*** The data Section Begins ***
/-!
# The Lefschetz dual of a divisor class `D_α` on `S^[n]` is the transfer `T(Λ_S)|ₙ` of the surface's dual
Lefschetz operator — PROVED for every smooth projective surface (odd cohomology allowed)

Layer `Literature/AlgebraicGeometry/HilbertScheme`; theorem-only sequel of `TransferOperatorSuperCommutators`
(no definitions, no named facts).  G. Oberdieck, *A Lie algebra action on the Chow ring of the Hilbert scheme of
points of a K3 surface*, Comment. Math. Helv. 96 (2021): Thm. 3.1 (b) "`h = 2Σ_{n>0} n⁻¹ 𝔮ₙ𝔮₋ₙ(c₂ − c₁)` acts on
`A^i(S^[n])` by multiplication by `i − n`" (cohomological degree `j = 2i`: by `j − 2n`), Rmk. 3.2 "for any
`α ∈ H²(S, ℚ)` … `(α, α) ≠ 0` … `e_α` admits the Lefschetz dual `f̃_α/(α·α)`" (valid for `b₁(S) = 0`, see the scope
caveat of `LefschetzDualTransfer`), and §3.2 "Applying `T` to these correspondences precisely yields the operators
`(e_α)`, `(h)`, `(f̃_α)`", "`h` acts on `Hʲ(S^[n])` by multiplication by `j − 2n`", Cor. 3.5 `[T_Γ, T_Γ̃] = T_{[Γ,Γ̃]}`.

In the rendering of the prequels (Nakajima operators `𝔮` of an instance `𝔊 : ChernCharacterOperators hS H` acting on
`ℍ = ⨁ₙ H*(S^[n](ℂ); ℂ)` on the real carriers, `transferOp 𝔊.q C t φ` for an endomorphism `φ` of `H*(S(ℂ); ℂ)` of
degree `2t` and an EVEN Casimir tensor `C` of the Poincaré pairing), this file proves, for EVERY smooth projective
surface `S` (the super-relations of LQW (2.7) are handled in the prequel):

* `NakajimaOperators.transferOp_degreeOperator`: **`T(h_S) = ⨁ₙ h_{S^[n]}`** — the transfer (`t = 0`) of the degree
  operator `h_S` of the surface (`i − 2` on `Hⁱ(S)`) is the operator acting on `Hʲ(S^[n])` by `j − 2n` (both kill
  the vacuum and have commutator `𝔮ₘ((i − 2)a)` with `𝔮ₘ(a)`, `a ∈ Hⁱ(S)` — Oberdieck's "`[h, 𝔮ₙ(u)] = (i−2)𝔮ₙ(u)`"
  — by the bi-degree axiom; cyclicity); `restrictFock_transferOp_degreeOperator`: `T(h_S)|ₙ = h_{S^[n]}`;
* `ChernCharacterOperators.totalLefschetz_divisorClass`: `∪D_α = T(L_α)|ₙ` on `H*(S^[n])` (Lehn's formula, prequel);
* **`ChernCharacterOperators.isDualLefschetz_transferOp`** (D3 of the `hodge-kum4` lane-V brief): for `α ∈ H²(S)`
  with a dual Lefschetz operator `Λ_S` ON THE SURFACE (`(L_α, h_S, Λ_S)` an `𝔰𝔩₂`-triple on `H*(S(ℂ); ℂ)`) and `n`
  with `h_{S^[n]} ≠ 0` (every `n ≥ 1`): **`(∪D_α, h_{S^[n]}, T(Λ_S)|ₙ)` is an `𝔰𝔩₂`-triple on `H*(S^[n](ℂ); ℂ)`**,
  `IsDualLefschetz (2n) (D_α) (T(Λ_S)|ₙ)` — from `[T(L_α), T(Λ_S)] = T([L_α, Λ_S]) = T(h_S)` and
  `[T(h_S), T(Λ_S)] = T([h_S, Λ_S]) = −2T(Λ_S)` (Cor. 3.5, super-version) restricted to the summand `ℍₙ`
  (`restrictFock_mul`: transfer operators preserve every `ℍₙ`, `IsHeisenbergRepresentation.transferOp_apply_ofSummand_mem_range`).
  For `b₁(S) = 0`, `T(Λ_S) = f̃_α/(α,α)` and this is Oberdieck's Thm. 3.1 (b) / Rmk. 3.2 in cohomology; for an
  abelian surface `Λ_S` has an `H³ → H¹` component (Oberdieck's correspondence `2(α₁ + α₂)/(α,α)` completed by its odd
  Künneth part), and the statement is the one the lane-V engine implements.

Also: `IsDualLefschetz.isOfDegree` (a dual Lefschetz operator has degree `−2`, via the eigenspaces of `h`,
`Hyperkaehler.degreeSpace_degreeOperator_eq_range`), `isOfDegree_degreeOperator`, the block lemmas `restrictFock_apply`,
`ofSummand_restrictFock_apply`, `restrictFock_mul`.

Hypotheses kept explicit (not derived here): `C` even (the Künneth class of the diagonal is; every Casimir element is,
by Poincaré duality — not needed); `h_{S^[n]} ≠ 0` (holds for `n ≥ 1` since `1 ∈ H⁰(S^[n]) ≠ 0`,
`Hyperkaehler.degreeOperator_ne_zero_of_ne_zero`; at `n = 0` the statement is false, `h_{S^[0]} = 0`).
-/

noncomputable section

open DirectSum TensorProduct
open Literature.AlgebraicTopology.SingularHomology
open Literature.AlgebraicGeometry.Motives (SchemeOver ComplexPoints IsSmoothProjective)
open Literature.AlgebraicGeometry.Hyperkaehler (totalCohomology ofDegree totalCup totalLefschetz degreeOperator
  IsDualLefschetz isDualLefschetz_iff totalLefschetz_eq_totalCup degreeOperator_lof degreeSpace_degreeOperator_eq_range
  degreeSpace_degreeOperator_eq_bot)
open Literature.AlgebraicGeometry.HodgeTheory (complexBetti)
open Literature.Algebra.Lie (degreeSpace mem_degreeSpace_iff)

namespace Literature.AlgebraicGeometry.HilbertScheme

/-! ### Blocks of operators preserving the summands `ℍₚ` -/

section Blocks

universe u v w

variable {K : Type u} [Field K]
variable {A : ℕ → Type v} [∀ i, AddCommGroup (A i)] [∀ i, Module K (A i)]
variable {Φ : ℕ → ℕ → Type w} [∀ n i, AddCommGroup (Φ n i)] [∀ n i, Module K (Φ n i)]

/-- Unfolding of the block `T|_{ℍₚ}`. [cite: LiQinWang2002, Thm. 1.2 p. 2] -/
theorem restrictFock_apply (T : Module.End K (Fock Φ)) (p : ℕ) (y : FockSummand Φ p) :
    restrictFock K Φ T p y = DirectSum.component K ℕ (fun n ↦ FockSummand Φ n) p (T (Fock.ofSummand K Φ p y)) :=
  rfl

/-- If `T` maps `ℍₚ` into `ℍₚ`, then `T|_{ℍₚ}` followed by the inclusion is `T` on `ℍₚ`.
[cite: LiQinWang2002, Thm. 1.2 p. 2] -/
theorem ofSummand_restrictFock_apply {T : Module.End K (Fock Φ)} {p : ℕ} {y : FockSummand Φ p}
    (hT : T (Fock.ofSummand K Φ p y) ∈ LinearMap.range (Fock.ofSummand K Φ p)) :
    Fock.ofSummand K Φ p (restrictFock K Φ T p y) = T (Fock.ofSummand K Φ p y) := by
  obtain ⟨z, hz⟩ := hT
  rw [restrictFock_apply, ← hz]
  erw [DirectSum.component.lof_self]

/-- Blocks are multiplicative against operators preserving the summand. [cite: LiQinWang2002, Thm. 1.2 p. 2] -/
theorem restrictFock_mul {X Y : Module.End K (Fock Φ)} {p : ℕ}
    (hY : ∀ y : FockSummand Φ p, Y (Fock.ofSummand K Φ p y) ∈ LinearMap.range (Fock.ofSummand K Φ p)) :
    restrictFock K Φ (X * Y) p = restrictFock K Φ X p * restrictFock K Φ Y p := by
  refine LinearMap.ext fun y ↦ ?_
  rw [Module.End.mul_apply, restrictFock_apply, restrictFock_apply X, Module.End.mul_apply,
    ofSummand_restrictFock_apply (hY y)]

namespace IsHeisenbergRepresentation

variable {B : (⨁ i, A i) →ₗ[K] (⨁ i, A i) →ₗ[K] K} {q : ℤ → (⨁ i, A i) →ₗ[K] Module.End K (Fock Φ)}
  {vac : Fock Φ}

/-- A transfer term `Σᵢ 𝔮ₙ(φεᵢ)𝔮₋ₙ(eᵢ)`, `n > 0`, maps `ℍₚ` into `ℍₚ`. [cite: Oberdieck2021, §3.2 p. 7] -/
theorem transferTerm_apply_ofSummand_mem_range (h : IsHeisenbergRepresentation B q vac)
    (C : (⨁ i, A i) ⊗[K] (⨁ i, A i)) (φ : (⨁ i, A i) →ₗ[K] (⨁ i, A i)) {n : ℤ} (hn : 0 < n) (p : ℕ)
    (y : FockSummand Φ p) :
    transferTerm K q C φ n (Fock.ofSummand K Φ p y) ∈ LinearMap.range (Fock.ofSummand K Φ p) := by
  induction C using TensorProduct.induction_on with
  | zero => simp [transferTerm]
  | tmul e ε =>
    rw [transferTerm_tmul, Module.End.mul_apply]
    obtain ⟨n', rfl⟩ := Int.eq_ofNat_of_zero_le hn.le
    by_cases hp : n' ≤ p
    · obtain ⟨z, hz⟩ :=
        h.apply_ofSummand_mem_range (-(n' : ℤ)) e (p := p) (p' := p - n') (by push_cast [hp]; ring) y
      rw [← hz]
      exact h.apply_ofSummand_mem_range (n' : ℤ) (φ ε) (by push_cast [hp]; ring) z
    · rw [h.apply_ofSummand_eq_zero (-(n' : ℤ)) e (by omega) y, map_zero]
      exact Submodule.zero_mem _
  | add x x' hx hx' =>
    simp only [transferTerm, map_add, LinearMap.add_apply] at hx hx' ⊢
    exact Submodule.add_mem _ hx hx'

/-- **A transfer operator maps every `ℍₚ` into itself** (bi-degree `(0, ·)`). [cite: Oberdieck2021, §3.2 p. 7] -/
theorem transferOp_apply_ofSummand_mem_range (h : IsHeisenbergRepresentation B q vac)
    (C : (⨁ i, A i) ⊗[K] (⨁ i, A i)) (t : ℤ) (φ : (⨁ i, A i) →ₗ[K] (⨁ i, A i)) (p : ℕ) (y : FockSummand Φ p) :
    transferOp K q C t φ (Fock.ofSummand K Φ p y) ∈ LinearMap.range (Fock.ofSummand K Φ p) := by
  rw [transferOp_apply_ofSummand]
  refine Submodule.neg_mem _ (Submodule.sum_mem _ fun n hn ↦ Submodule.smul_mem _ _ ?_)
  have hn1 : (0 : ℤ) < n := by
    simp only [Finset.mem_Icc] at hn
    exact_mod_cast hn.1
  exact h.transferTerm_apply_ofSummand_mem_range C φ hn1 p y

end IsHeisenbergRepresentation

end Blocks

/-! ### `T(h_S)|ₙ = h_{S^[n]}` and the `𝔰𝔩₂`-triple `(∪D_α, h, T(Λ_S)|ₙ)` on `H*(S^[n])` -/

section Geometric

variable {S : SchemeOver ℂ} {hS : IsSmoothProjective 2 S} {H : HilbertSchemesOfPoints S}

/-- **A dual Lefschetz operator has degree `−2`**: `⁅h, Λ⁆ = −2Λ` makes `Λx`, `x ∈ Hᵏ`, an eigenvector of `h`
for `k − 2 − N`, i.e. an element of `H^{k−2}` (characteristic zero). [cite: LooijengaLunts1997, §1 (1.1) p. 4] -/
theorem _root_.Literature.AlgebraicGeometry.Hyperkaehler.IsDualLefschetz.isOfDegree {Y : Type} [TopologicalSpace Y]
    {N : ℕ} {a : singularCohomology ℂ ℂ Y 2} {Λ : Module.End ℂ (totalCohomology ℂ Y)} (hΛ : IsDualLefschetz N a Λ) :
    IsOfDegree ℂ Y Λ (2 * (-1)) := by
  obtain ⟨-, -, hhf⟩ := (isDualLefschetz_iff N a Λ).mp hΛ
  have hhf' : ∀ v, degreeOperator ℂ Y N (Λ v) - Λ (degreeOperator ℂ Y N v) = -(Λ v + Λ v) := fun v ↦ by
    have h1 := LinearMap.congr_fun hhf v
    rw [Ring.lie_def, LinearMap.sub_apply, Module.End.mul_apply, Module.End.mul_apply, two_nsmul,
      LinearMap.neg_apply, LinearMap.add_apply] at h1
    exact h1
  intro k x
  have hmem : Λ (ofDegree ℂ Y k x) ∈ degreeSpace (degreeOperator ℂ Y N) ((k : ℤ) - 2 - N) := by
    rw [mem_degreeSpace_iff]
    have h1 := hhf' (ofDegree ℂ Y k x)
    rw [degreeOperator_lof, map_smul, sub_eq_iff_eq_add] at h1
    rw [h1]
    push_cast
    module
  by_cases hk : 0 ≤ (k : ℤ) + 2 * (-1)
  · obtain ⟨k', hk'⟩ : ∃ k' : ℕ, k = k' + 2 := ⟨k - 2, by omega⟩
    subst hk'
    rw [shiftedPart, if_pos hk, show (((k' + 2 : ℕ) : ℤ) + 2 * (-1)).toNat = k' by omega,
      ← degreeSpace_degreeOperator_eq_range N k' (m := ((k' + 2 : ℕ) : ℤ) - 2 - N) (by push_cast; ring)]
    exact hmem
  · rw [shiftedPart, if_neg hk]
    rw [degreeSpace_degreeOperator_eq_bot N (by omega)] at hmem
    exact hmem

/-- The degree operator has degree `0`. [cite: LooijengaLunts1997, §1 p. 3] -/
theorem isOfDegree_degreeOperator {Y : Type} [TopologicalSpace Y] (N : ℕ) :
    IsOfDegree ℂ Y (degreeOperator ℂ Y N) (2 * 0) := by
  intro k x
  rw [mul_zero, show (0 : ℤ) = ((0 : ℕ) : ℤ) from rfl, shiftedPart_natCast, degreeOperator_lof, add_zero]
  exact Submodule.smul_mem _ _ (LinearMap.mem_range_self _ _)

/-- The summand-wise degree operator `⨁ₙ h_{S^[n]}` on `ℍ` multiplies `ℍ^{n,k}` by `k − 2n`.
[cite: Oberdieck2021, §3.2 p. 7 ("h acts on Hʲ(S^[n]) by multiplication by j − 2n")] -/
theorem fiberwise_degreeOperator_of (n k : ℕ) (z : fockFamily H n k) :
    fiberwise ℂ (fockFamily H) (fun p ↦ degreeOperator ℂ (ComplexPoints (H.obj p)) (2 * p))
        (Fock.of ℂ (fockFamily H) n k z) =
      ((k : ℂ) - (2 * n : ℕ)) • Fock.of ℂ (fockFamily H) n k z := by
  rw [show Fock.of ℂ (fockFamily H) n k z = Fock.ofSummand ℂ (fockFamily H) n (lof ℂ ℕ (fockFamily H n) k z)
      from rfl, fiberwise_apply_ofSummand, ← map_smul]
  congr 1
  exact degreeOperator_lof (2 * n) k z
*** The data Section Ends ***
> _What the exercise asks_:
If a line comes after the one containing "theorem-only sequel of", leave it out; set down every line of the data before it, and that line itself, exactly.

> _Answer to the problem_:
/-!
# The Lefschetz dual of a divisor class `D_α` on `S^[n]` is the transfer `T(Λ_S)|ₙ` of the surface's dual
Lefschetz operator — PROVED for every smooth projective surface (odd cohomology allowed)

Layer `Literature/AlgebraicGeometry/HilbertScheme`; theorem-only sequel of `TransferOperatorSuperCommutators`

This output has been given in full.